── RECORDS FOR THE EXERCISE

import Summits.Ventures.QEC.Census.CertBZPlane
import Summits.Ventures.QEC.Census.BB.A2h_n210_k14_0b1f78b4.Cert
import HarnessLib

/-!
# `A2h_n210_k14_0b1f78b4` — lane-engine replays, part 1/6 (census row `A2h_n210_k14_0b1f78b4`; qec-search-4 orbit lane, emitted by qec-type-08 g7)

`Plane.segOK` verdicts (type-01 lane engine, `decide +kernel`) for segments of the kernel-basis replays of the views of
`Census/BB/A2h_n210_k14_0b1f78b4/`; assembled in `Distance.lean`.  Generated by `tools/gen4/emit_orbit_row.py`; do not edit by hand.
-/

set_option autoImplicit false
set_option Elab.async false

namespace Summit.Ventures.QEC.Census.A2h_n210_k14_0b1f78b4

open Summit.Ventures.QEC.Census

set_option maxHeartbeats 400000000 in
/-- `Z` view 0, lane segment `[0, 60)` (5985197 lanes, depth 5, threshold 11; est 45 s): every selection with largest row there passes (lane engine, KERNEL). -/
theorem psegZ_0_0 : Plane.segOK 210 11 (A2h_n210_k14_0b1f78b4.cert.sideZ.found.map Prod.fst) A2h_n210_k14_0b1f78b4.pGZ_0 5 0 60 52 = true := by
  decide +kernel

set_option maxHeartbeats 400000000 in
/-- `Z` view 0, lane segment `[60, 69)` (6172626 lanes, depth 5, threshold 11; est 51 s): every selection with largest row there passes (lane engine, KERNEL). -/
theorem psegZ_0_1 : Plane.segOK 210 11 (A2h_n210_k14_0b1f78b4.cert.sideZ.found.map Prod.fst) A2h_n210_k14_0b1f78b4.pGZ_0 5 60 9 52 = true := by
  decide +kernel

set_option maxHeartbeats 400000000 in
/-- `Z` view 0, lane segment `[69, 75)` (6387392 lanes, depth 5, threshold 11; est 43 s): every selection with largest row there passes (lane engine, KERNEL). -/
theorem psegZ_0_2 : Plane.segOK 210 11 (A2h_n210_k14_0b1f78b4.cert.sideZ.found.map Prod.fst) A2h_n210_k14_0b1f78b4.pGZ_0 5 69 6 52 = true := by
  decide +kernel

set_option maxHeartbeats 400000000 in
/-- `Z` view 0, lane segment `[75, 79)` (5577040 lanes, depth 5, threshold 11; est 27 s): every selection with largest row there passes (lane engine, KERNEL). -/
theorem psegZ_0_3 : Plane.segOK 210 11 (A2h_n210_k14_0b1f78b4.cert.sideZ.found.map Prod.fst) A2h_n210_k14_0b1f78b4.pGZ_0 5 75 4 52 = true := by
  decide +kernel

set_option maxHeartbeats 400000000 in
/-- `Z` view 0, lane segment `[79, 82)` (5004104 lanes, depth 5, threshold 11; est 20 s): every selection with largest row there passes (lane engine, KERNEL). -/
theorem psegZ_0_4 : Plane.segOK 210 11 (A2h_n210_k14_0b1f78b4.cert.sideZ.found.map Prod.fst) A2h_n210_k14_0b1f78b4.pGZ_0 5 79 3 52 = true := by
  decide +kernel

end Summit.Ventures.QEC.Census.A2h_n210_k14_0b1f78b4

────

> _BRIEF_
What lines above contain the word "type"? Return each such line.

> _THE COMPLETED TASK_
# `A2h_n210_k14_0b1f78b4` — lane-engine replays, part 1/6 (census row `A2h_n210_k14_0b1f78b4`; qec-search-4 orbit lane, emitted by qec-type-08 g7)
`Plane.segOK` verdicts (type-01 lane engine, `decide +kernel`) for segments of the kernel-basis replays of the views of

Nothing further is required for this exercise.